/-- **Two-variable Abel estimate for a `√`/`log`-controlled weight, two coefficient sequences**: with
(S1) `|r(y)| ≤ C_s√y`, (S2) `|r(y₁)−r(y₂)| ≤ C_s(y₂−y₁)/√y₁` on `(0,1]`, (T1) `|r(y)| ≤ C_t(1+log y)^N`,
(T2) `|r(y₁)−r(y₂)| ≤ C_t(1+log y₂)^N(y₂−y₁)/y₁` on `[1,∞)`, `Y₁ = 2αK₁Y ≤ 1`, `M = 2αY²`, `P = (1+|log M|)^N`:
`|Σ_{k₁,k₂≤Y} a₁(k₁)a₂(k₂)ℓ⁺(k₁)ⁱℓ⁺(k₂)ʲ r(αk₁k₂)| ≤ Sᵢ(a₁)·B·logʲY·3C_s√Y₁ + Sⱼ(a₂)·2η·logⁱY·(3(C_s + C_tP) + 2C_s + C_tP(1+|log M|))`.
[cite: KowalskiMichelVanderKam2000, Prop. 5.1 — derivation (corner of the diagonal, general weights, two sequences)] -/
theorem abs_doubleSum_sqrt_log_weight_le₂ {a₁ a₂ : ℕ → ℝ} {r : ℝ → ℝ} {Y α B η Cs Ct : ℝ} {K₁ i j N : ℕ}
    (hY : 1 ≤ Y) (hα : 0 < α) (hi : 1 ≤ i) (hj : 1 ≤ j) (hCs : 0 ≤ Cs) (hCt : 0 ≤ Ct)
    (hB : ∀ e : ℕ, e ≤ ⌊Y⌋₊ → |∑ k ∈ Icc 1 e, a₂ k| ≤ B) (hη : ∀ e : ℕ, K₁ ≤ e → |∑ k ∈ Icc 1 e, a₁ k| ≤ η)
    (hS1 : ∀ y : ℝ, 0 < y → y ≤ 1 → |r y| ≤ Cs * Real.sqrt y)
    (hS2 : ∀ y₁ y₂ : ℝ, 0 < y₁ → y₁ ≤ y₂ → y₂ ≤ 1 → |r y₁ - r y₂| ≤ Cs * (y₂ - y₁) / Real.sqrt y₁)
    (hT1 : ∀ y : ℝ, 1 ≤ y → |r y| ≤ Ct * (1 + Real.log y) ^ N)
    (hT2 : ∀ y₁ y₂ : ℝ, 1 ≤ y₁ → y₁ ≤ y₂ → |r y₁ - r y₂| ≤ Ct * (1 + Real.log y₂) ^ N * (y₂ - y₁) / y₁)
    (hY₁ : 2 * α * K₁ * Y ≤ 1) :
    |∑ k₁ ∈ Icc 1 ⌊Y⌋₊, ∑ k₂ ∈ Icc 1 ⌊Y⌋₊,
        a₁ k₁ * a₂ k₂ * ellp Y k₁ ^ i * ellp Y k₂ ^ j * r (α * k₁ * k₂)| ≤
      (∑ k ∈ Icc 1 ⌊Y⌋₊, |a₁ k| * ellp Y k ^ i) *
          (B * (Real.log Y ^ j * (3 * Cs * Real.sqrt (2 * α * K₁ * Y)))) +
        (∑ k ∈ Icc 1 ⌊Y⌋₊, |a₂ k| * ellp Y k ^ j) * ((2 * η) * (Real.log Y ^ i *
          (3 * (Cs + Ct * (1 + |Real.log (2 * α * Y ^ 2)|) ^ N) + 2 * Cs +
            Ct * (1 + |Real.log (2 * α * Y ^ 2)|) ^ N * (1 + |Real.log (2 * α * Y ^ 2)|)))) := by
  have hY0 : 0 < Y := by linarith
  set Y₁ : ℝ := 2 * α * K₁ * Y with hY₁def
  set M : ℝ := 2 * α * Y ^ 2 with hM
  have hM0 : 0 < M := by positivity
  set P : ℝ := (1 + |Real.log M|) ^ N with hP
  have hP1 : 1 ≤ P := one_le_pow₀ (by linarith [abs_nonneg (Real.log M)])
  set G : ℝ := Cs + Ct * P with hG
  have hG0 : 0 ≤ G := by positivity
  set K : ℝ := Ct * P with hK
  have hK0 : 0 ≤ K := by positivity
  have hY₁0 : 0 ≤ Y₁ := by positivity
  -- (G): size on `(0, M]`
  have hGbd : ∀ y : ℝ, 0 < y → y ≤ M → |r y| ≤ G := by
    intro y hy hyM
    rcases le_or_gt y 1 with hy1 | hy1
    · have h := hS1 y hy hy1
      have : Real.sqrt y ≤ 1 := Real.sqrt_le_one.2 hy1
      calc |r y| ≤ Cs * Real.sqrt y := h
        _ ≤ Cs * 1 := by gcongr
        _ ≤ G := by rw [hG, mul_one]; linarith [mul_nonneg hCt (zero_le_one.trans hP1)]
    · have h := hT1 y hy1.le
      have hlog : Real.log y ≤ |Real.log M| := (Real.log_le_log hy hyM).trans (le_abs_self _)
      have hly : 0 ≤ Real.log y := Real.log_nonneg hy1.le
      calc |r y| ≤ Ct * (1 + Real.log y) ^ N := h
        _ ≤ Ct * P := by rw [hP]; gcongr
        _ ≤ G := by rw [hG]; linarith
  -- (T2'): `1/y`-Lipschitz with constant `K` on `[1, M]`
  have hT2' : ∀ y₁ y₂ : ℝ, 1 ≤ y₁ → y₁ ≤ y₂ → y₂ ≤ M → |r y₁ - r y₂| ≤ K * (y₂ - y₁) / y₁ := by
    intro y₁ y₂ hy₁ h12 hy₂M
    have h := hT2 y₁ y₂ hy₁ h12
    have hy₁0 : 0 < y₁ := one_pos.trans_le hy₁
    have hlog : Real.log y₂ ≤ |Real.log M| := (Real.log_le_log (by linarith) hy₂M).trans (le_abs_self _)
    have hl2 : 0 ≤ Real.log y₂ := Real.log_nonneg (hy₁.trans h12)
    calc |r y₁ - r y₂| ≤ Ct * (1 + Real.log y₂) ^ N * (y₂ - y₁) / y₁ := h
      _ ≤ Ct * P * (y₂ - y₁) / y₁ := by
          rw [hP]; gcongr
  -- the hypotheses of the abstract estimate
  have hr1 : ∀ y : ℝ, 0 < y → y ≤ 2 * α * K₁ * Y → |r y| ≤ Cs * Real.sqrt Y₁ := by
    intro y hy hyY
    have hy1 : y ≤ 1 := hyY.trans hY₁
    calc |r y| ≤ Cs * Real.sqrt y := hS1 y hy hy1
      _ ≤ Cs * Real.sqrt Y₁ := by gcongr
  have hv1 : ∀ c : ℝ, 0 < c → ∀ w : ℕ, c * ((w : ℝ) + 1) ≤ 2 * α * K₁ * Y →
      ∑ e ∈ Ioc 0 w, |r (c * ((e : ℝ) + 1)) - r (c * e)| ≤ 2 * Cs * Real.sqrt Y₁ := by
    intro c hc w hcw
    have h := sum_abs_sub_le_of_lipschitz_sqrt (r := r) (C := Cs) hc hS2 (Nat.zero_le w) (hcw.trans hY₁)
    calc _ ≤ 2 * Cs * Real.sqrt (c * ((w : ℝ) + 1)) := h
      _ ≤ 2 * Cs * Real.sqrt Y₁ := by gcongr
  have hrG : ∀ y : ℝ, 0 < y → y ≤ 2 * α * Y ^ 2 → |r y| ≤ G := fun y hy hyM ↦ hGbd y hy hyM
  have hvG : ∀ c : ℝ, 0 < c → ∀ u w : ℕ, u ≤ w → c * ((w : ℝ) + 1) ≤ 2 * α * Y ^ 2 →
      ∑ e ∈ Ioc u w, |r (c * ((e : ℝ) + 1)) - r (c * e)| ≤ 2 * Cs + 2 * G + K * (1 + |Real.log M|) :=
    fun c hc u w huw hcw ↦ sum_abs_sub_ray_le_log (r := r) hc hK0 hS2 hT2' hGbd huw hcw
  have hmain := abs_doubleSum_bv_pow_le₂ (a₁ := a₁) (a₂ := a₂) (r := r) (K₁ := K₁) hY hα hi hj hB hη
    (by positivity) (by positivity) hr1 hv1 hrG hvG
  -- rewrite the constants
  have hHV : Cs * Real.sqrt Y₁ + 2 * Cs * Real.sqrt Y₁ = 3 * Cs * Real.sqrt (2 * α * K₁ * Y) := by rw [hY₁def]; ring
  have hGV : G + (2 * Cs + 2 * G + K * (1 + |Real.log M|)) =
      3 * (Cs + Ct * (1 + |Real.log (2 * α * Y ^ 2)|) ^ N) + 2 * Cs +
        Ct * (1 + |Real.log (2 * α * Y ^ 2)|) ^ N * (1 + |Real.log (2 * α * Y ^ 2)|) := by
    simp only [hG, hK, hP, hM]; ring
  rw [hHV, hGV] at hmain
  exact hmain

**********

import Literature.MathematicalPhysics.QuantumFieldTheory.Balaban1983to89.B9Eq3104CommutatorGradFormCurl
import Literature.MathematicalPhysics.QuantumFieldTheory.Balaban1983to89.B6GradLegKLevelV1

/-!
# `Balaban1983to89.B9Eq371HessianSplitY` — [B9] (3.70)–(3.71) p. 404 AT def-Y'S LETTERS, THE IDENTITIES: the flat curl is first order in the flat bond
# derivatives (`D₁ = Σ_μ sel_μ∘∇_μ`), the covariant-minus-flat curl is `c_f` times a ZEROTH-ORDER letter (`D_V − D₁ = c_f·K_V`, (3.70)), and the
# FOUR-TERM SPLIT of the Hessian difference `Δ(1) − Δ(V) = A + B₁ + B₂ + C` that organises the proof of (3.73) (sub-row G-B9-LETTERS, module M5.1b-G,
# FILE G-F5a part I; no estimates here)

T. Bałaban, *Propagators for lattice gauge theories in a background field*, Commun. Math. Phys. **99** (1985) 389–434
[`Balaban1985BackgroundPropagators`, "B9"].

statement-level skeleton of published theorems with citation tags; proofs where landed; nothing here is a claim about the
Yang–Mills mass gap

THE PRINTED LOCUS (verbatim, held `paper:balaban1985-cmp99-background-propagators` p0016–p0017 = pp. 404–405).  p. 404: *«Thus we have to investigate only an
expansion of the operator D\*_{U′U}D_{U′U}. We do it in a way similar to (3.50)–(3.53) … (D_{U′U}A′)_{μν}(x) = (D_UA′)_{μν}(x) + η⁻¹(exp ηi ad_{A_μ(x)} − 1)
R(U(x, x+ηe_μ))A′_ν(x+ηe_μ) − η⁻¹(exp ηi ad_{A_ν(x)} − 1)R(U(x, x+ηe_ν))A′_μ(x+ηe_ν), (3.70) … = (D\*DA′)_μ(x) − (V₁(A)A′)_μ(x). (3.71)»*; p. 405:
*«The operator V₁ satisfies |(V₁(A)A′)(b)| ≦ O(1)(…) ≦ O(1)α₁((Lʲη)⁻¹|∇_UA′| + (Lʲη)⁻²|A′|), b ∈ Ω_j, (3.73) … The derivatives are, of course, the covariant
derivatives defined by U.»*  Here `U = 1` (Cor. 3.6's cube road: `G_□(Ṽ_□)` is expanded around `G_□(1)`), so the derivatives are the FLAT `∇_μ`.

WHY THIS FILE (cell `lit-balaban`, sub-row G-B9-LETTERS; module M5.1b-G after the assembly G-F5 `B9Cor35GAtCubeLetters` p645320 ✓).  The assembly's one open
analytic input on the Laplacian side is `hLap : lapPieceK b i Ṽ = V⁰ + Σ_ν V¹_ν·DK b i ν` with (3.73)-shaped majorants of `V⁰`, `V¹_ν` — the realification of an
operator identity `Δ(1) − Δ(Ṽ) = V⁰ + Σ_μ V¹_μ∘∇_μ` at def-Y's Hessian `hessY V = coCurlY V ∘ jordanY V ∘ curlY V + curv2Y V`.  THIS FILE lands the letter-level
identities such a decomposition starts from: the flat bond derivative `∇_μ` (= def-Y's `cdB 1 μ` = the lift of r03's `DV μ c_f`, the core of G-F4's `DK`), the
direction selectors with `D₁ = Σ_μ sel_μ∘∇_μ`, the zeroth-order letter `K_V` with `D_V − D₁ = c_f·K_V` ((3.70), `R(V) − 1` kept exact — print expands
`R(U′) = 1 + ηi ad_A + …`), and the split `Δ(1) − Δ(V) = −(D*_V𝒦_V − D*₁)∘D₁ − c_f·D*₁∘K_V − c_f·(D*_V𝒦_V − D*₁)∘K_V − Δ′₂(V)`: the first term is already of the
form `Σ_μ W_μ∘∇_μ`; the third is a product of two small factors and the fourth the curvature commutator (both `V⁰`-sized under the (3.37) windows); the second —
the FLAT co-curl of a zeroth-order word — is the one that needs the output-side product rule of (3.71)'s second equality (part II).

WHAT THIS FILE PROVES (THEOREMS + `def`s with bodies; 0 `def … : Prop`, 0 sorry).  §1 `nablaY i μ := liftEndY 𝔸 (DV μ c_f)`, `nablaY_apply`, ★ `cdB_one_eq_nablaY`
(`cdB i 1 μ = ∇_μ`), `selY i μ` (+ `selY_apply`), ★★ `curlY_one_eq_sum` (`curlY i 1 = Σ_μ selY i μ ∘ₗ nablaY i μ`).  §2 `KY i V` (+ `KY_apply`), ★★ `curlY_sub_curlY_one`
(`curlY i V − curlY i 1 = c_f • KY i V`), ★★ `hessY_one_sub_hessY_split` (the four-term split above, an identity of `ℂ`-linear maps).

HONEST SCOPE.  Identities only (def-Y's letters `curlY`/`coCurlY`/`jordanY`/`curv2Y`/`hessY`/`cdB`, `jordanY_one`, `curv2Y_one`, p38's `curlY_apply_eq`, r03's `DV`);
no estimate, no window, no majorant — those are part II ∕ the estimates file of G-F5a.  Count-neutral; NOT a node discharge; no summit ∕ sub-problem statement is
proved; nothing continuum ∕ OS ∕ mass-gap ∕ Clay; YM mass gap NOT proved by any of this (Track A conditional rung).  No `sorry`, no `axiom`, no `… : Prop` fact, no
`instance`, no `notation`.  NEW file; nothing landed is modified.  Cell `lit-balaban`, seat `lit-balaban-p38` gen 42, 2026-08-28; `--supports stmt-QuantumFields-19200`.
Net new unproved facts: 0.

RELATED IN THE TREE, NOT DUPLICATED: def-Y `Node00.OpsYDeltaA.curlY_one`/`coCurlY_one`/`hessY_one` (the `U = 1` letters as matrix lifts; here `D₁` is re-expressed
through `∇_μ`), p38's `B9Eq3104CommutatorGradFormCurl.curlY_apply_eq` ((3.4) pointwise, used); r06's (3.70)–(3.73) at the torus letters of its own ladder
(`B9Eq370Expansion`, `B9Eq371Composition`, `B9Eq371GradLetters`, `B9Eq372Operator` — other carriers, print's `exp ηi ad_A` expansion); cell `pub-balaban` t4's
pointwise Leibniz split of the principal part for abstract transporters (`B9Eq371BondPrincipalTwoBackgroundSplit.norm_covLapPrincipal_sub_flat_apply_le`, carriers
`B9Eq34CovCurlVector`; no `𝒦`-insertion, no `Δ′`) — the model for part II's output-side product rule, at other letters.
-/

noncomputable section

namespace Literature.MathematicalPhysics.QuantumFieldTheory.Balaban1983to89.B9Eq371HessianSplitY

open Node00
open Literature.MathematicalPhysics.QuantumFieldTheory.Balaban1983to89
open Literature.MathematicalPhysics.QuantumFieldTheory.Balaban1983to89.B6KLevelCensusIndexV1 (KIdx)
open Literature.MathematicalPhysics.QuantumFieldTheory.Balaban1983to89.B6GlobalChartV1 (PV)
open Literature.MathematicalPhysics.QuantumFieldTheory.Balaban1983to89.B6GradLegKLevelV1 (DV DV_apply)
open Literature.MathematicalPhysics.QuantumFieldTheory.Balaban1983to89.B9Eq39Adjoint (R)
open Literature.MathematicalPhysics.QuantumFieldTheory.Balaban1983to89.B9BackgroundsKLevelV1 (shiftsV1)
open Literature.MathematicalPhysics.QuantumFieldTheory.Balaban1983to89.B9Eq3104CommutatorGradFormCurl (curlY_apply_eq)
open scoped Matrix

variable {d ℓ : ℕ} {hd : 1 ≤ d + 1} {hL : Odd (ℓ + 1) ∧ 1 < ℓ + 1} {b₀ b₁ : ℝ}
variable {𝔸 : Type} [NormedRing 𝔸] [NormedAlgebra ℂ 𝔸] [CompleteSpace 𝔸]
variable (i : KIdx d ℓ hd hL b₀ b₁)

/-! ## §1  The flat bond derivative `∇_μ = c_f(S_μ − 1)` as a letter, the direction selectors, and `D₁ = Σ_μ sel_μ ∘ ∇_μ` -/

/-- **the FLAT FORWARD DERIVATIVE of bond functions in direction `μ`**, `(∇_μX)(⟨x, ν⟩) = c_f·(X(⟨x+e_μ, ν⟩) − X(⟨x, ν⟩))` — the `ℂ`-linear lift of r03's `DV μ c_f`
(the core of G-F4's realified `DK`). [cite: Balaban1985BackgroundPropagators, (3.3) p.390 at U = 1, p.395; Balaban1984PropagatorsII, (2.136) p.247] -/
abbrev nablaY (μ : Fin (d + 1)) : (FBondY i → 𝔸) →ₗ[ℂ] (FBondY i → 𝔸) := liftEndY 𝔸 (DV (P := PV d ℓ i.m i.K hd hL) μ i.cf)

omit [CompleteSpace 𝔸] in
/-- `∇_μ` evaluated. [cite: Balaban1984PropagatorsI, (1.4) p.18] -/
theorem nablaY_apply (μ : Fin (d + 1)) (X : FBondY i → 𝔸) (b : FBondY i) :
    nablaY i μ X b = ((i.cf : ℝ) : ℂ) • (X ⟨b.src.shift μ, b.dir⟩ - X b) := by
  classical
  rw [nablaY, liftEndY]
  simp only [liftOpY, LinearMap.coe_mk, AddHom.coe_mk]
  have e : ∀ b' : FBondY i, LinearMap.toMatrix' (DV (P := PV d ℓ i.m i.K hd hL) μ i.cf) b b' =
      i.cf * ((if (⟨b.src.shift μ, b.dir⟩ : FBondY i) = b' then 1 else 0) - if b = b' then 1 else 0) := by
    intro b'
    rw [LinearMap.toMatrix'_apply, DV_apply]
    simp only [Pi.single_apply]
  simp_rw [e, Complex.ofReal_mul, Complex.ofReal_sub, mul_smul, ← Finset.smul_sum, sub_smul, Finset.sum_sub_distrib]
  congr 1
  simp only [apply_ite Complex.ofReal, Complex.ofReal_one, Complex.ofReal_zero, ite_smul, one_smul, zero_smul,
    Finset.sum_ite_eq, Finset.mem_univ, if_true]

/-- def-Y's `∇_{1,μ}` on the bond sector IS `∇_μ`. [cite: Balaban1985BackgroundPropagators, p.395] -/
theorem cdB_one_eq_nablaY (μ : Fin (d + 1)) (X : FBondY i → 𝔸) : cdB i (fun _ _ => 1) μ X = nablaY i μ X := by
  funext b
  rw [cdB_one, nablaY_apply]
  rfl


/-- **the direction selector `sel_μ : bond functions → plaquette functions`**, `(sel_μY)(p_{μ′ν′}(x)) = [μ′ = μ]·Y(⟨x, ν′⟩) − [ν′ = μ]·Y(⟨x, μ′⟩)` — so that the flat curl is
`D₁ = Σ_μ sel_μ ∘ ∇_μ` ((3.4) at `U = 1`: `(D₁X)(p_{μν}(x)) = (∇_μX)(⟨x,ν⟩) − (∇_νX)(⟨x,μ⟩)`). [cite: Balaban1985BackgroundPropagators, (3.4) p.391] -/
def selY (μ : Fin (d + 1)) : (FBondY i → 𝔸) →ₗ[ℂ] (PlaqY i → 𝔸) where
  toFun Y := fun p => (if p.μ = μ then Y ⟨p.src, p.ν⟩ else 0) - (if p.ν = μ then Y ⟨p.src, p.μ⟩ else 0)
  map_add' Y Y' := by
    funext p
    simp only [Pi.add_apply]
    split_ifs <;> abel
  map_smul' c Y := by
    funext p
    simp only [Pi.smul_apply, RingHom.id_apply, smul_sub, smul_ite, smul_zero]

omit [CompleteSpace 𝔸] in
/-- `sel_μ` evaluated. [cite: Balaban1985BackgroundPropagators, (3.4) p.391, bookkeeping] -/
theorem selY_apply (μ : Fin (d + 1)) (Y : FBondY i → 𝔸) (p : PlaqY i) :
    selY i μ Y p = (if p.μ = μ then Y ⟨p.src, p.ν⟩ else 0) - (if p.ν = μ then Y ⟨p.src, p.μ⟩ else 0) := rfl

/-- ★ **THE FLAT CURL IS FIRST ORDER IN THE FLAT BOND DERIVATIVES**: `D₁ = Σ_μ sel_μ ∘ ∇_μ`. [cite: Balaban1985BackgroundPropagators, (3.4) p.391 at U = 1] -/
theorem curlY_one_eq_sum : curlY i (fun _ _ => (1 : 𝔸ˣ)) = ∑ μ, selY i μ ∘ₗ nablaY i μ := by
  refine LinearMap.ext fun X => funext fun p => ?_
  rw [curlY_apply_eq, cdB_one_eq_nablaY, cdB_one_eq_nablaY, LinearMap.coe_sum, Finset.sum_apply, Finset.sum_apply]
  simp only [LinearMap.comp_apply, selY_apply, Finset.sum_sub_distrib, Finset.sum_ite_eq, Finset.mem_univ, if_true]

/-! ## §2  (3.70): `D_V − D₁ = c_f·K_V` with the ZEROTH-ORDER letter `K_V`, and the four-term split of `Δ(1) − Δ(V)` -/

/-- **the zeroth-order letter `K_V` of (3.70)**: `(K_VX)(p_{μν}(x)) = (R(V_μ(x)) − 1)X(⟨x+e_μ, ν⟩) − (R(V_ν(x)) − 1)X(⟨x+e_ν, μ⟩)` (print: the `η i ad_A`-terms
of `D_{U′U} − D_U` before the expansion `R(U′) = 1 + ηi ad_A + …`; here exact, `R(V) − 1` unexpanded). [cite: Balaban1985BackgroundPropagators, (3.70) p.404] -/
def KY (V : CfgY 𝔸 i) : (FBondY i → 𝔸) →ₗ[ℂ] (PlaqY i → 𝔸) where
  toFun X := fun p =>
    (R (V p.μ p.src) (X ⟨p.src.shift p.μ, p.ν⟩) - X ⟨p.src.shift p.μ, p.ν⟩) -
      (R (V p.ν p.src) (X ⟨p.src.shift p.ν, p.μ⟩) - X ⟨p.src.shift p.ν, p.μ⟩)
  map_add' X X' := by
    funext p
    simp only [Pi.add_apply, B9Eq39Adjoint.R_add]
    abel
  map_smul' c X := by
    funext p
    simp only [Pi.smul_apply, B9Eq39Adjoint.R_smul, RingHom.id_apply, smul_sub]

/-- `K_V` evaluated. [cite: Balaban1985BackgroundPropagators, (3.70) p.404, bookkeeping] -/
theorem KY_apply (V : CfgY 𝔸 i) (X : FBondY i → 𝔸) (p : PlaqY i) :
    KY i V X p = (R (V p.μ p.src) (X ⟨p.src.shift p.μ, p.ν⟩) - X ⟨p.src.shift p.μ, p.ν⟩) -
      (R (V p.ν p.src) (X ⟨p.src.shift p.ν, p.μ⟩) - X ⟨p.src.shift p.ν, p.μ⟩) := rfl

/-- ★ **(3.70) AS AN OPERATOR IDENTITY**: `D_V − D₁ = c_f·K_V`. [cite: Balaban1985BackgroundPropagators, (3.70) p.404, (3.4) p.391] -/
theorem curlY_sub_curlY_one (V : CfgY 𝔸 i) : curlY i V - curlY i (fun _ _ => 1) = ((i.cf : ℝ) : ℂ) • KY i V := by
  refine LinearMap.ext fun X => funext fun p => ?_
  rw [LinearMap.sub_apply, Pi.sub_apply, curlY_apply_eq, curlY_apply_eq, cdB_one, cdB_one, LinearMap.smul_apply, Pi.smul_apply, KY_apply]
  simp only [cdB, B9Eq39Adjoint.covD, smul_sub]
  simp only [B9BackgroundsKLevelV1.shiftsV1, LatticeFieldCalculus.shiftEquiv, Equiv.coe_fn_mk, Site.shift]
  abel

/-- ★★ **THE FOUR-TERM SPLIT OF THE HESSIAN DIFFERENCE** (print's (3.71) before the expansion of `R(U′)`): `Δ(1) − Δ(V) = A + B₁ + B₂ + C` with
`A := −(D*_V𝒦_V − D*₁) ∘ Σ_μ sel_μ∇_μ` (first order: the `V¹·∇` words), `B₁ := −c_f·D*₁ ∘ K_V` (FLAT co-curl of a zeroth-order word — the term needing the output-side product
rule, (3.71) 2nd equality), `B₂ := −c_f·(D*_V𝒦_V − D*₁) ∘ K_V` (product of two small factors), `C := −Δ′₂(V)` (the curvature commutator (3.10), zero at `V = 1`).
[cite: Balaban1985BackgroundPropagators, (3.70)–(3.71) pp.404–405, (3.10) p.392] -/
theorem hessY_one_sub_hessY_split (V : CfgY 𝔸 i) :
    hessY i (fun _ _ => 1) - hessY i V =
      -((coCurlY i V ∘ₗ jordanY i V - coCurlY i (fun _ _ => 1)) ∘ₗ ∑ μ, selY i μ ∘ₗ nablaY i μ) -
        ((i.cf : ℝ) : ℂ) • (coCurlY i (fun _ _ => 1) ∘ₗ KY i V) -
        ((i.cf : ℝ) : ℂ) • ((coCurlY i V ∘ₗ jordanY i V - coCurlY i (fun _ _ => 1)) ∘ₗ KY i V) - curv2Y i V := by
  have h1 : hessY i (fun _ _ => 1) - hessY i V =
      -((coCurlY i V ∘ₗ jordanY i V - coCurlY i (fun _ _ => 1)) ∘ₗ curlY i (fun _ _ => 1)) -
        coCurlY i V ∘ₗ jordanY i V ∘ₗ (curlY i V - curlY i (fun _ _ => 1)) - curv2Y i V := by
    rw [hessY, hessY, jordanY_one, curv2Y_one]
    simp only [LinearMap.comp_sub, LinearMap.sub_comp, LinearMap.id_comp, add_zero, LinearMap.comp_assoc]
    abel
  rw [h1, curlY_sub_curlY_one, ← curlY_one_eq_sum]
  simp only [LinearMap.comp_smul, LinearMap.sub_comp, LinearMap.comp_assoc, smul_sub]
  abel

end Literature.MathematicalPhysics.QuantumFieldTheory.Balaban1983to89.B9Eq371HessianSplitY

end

**********

* TASK DIRECTIONS
In the listing, how many lines carry the string "selectors"? Answer with a number only.

* ANSWER SPACE
2